Braving Iraq
Interview: Azzam Alwash

alwash
Azzam Alwash stands at the center of an enormous project to re-establish Iraq’s unique wetlands. An Iraqi-born trained civil engineer, Azzam grew up in the town of Nasriyah, on the banks of the Euphrates. As a boy he accompanied his father, a government water engineer, on many trips into the marshes.

Azzam resettled in the U.S. well before Saddam Hussein drained the marshes, but returned to Iraq with his wife Suzie to lead the monumental effort to restore the Iraqi wetlands.

How did you first get involved with this remarkable restoration project?

My work on behalf of the marshes started in 1997/1998 in trying to put the spotlight on what Saddam did to destroy the marshes and the use of water (or lack thereof) as a weapon of mass destruction. Not many people paid attention to what my wife Suzie and I were saying at the time, and our effort consisted of me going around to scientific conventions and Iraqi opposition meetings with a presentation about the marshes and how important it is and what a crime it is that it would be drained. But after 2001, there was a blip of interest as the United Nations Environment Programme (UNEP) produced a report documenting the drying of the marshes. UNEP stated in the report that the drying of the marshes constituted “the worst engineered environmental disaster of the last century.”

My father, who was one of the first hydraulic engineers hired at the Ministry of Water Resources, had intimate knowledge of the marshes and southern Iraq, and in fact he was the reason why I knew and experienced the marshes, as he took me with him on his rounds (hunting ducks in the process) when I was a young kid. My father gave me information and was able to get me some records as to flow quantities and how one would go about bringing water back to the marshes. So we developed a plan of how the water flow could be restored, and I began advocating with real data that the restoration is possible, and that all that is required to affect restoration was the political will to do so. I was advocating that if Iraq was going to be exempted from the Chapter 7 resolutions, the economic sanctions that the United Nations placed on Iraq for its 1990 invasion of Kuwait, one of the conditions should be the restoration and protection of the marshes.

How did you convince locals, officials, and funders that your project was an important one and that you were the right person/organization to help see it through?

After September 11, 2001, there was a remarkable increase of interest in Iraq, but the news did not cover the marshes angle. The Department of State (DOS) called me in for a briefing, and there were skeptics in the meetings telling me that there is not enough water and that the marshes should not be restored in any case as the culture has died, and the soils were too salty, etc. I argued vehemently and convincingly that this was not the case, but I could not prove it alone as I needed experts that I had no access to (or the money to pay).
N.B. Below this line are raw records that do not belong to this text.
import Summits.RiemannHypothesis.RiemannHypothesis.Theorems.WeilFormatCDataO109FrontData
import Summits.RiemannHypothesis.RiemannHypothesis.Theorems.S2FormatCE0
import Literature.NumberTheory.LFunctions.YoshidaWindowGramTailMSSines
import Literature.NumberTheory.LFunctions.YoshidaWindowGramMiddleJBox
import Literature.NumberTheory.LFunctions.YoshidaWindowGramTailJFactoredScaled
import Literature.NumberTheory.LFunctions.YoshidaWindowGramTailMSFactored
import Literature.NumberTheory.LFunctions.YoshidaWindowGramTailJDiagTight
import Summits.RiemannHypothesis.RiemannHypothesis.Theorems.FormatCPsdBands
import Summits.RiemannHypothesis.RiemannHypothesis.Theorems.WeilFormatCDiagShift
import Summits.RiemannHypothesis.RiemannHypothesis.Theorems.FormatCPsdSymmBands
import HarnessLib

/-!
# Format C kernel rung `O109` (a = 109/100, column-band layout): odd sector: Schur rows 138…141 (lower triangle) of `M − U₁ − U₂` enclosed by `DS` within `rho`·2^-310 (kernel certificates)

Window `a = 109/100`; prime powers in the window: 2, 3, 2^2, 5, 7, 2^3; prime constant A = 2358/1000 (`WeilFormatC.primeCoeff_form_ge_cells_1098`); evaluator parameters S = 2^320, Kpi 160, Kser 190, kred 8, Kexp 55, J 150; full table modes < 321; light column table modes < 2051; units 2^-310 (Schur entries), 2^-154 (column digits, width 157), 2^-148 (tail-factor digits, width 151), 2^-64 (reciprocal weights), 2^-40 (tail base); order-J tail J = 4, θ = 1/2048, η = 1/10 | 4/1.
Design row: sr-gb-rung-b B g22 hp odd λ-run = PARITY CELL 17 L-SIDE: a = 109/100 with SIX prime powers 2,3,4,5,7,8 (kmax 8; WeilFormatC.primeCoeff_form_ge_cells_1098, A = 2358/1000; 0.0086 below the (log 9)/2 resonance — the last full cell of this kit), μ = 2^-113 = 9.6e-35, odd 320/640/2048, kit precision S 2^320 / c 310 / Kpi 160 / Kser 190 / Kexp 55 / J 150 (A g23 hp levers), MS tail; probes (B g22): λ_min(DS) 8.15e-35 @ 109/100, 3.75e-34 @ 217/200 (Bo 320); see HOME(B)/CELL16-LSIDE-B-g22.md. Generated by sr-gb-rung-a prover A g22 with rh-explicit-weil-2 gen7's generator extended for the odd λ-run (--sector odd --mu-log2; HOME(A)/code-g22/gen7/gramgen7.py sha16 b22c17hp00000109) from `#eval` of the tree's `Encl` functions; every datum is re-verified by the kernel in the theorem files (`decide +kernel`). Helper data of the rh-explicit Weil-positivity programme (format C, K-CELL-2), RH-free. [cite: Yoshida1992HermitianForms, §5 (5.15)-(5.16) p. 301; §7 pp. 305–312]
-/

set_option linter.dupNamespace false
set_option exponentiation.threshold 1024
set_option maxRecDepth 200000

namespace Summit.RiemannHypothesis.RiemannHypothesis.Theorems.WeilFormatCData.O109CBOdd
open Literature.NumberTheory.LFunctions Literature.NumberTheory.LFunctions.Yoshida1992 Encl Literature.Analysis.ValidatedNumerics.NumericsMP
open Summit.RiemannHypothesis.RiemannHypothesis.Theorems.WeilFormatCData.O109

/-- kernel: Schur rows `[138, 142)` (columns `j ≤ i`). -/
theorem tS138 : checkSchurBandG (2 ^ 320) 310 O109CBOdd.rho O109.C O109.tab true 320 (subBoxCB (2 ^ 320) 157 320 154 64 O109CBOdd.ρc O109CBOdd.XP O109CBOdd.Pd O109CBOdd.v O109CBOdd.V 151 8 148 148 O109CBOdd.ρφ O109CBOdd.ρψ O109CBOdd.ΦP O109CBOdd.ΨP O109CBOdd.Pφ O109CBOdd.Pψ (fun i ↦ (dMidOBox (2 ^ 320) O109.C O109.F (tget O109.tab (i + 1)) 1 1024 320 4 O109.momO i).add (dgJoBoxT (2 ^ 320) O109.C O109.F (tget O109.tab (i + 1)) 40 1577326692700 320 2048 4 1 2048 i))) O109CBOdd.DS true 138 4 = true := by
  decide +kernel

end Summit.RiemannHypothesis.RiemannHypothesis.Theorems.WeilFormatCData.O109CBOdd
Soon DOS gave me a grant to convene a panel of wetland scientists who could review our claims and report back to the skeptics whether the claims were substantiated or not.

The panel met in Irvine, California, under the auspices of the American Academy of Sciences, and it was composed of highly-respected scientists who were involved in the Florida Everglades as well as the Mississippi Delta, and the panel concluded its report with “the restoration of the marshes is not only feasible, but warranted.”

The report was published in March ‘03, when Iraq was invaded to remove Saddam. The sudden introduction of a new item to cover engulfed us with news coverage, which brought later interest from the Italian government which was involved in Nassriya. I was asked to come to Rome to brief officials, and the rest is history.

As I stated above, there were skeptics claiming that the Marsh Arabs did not want to return to the marshes. I was pleasantly surprised when I went to Iraq to find out that the restoration had already been started by the locals who breached dikes and stopped regulators and drainage pumps. I began using my knowledge as an engineer to “advise” them as to where to make new breaks and paid for hiring excavators to help in the breaching of large dikes. A the same time, I was making the rounds in Baghdad and internationally raising awareness about the marshes. Italy, Canada, and US were engaged with us from the first days (middle of ‘03), and given the continued success, the funding continued. My challenge was to come up with ideas that would help in making it possible for people to come back and for nature to be restored. The strength that we have is that we always come up with ideas and new ways to interest agencies in the importance of the marshes and designing projects fit for specific requirements of funders.

What are some of the bigger engineering challenges you’ve had to address while helping the marsh residents restore the land?

That question requires pages to answer. I will simplify by saying that the most difficult project/idea that we came up with is how to divert water from the Tigris and Euphrates to restore as much of the marshes as possible in an era of climate change and increasingly limited sources of fresh water. The answers are presented in our Master Plan for Water Resources Management in Souther Iraq (http://www.newedengroup.org/), in which we determined that we can restore 75% of the marshes with as little as 12 billion cubic meters (as opposed to the historic 50 billion cubic meters when the headwaters of the Tigris and Euphrates were not regulated.

How has the work on the flow regulators been progressing since the recent elections?

The last of the regulators should be finished in April of next year.

The plan for a national park sounds ambitious in a land that needs to be restored, supports local human populations, and faces security challenges. How has this idea been embraced by the government and the local people now that the election is over?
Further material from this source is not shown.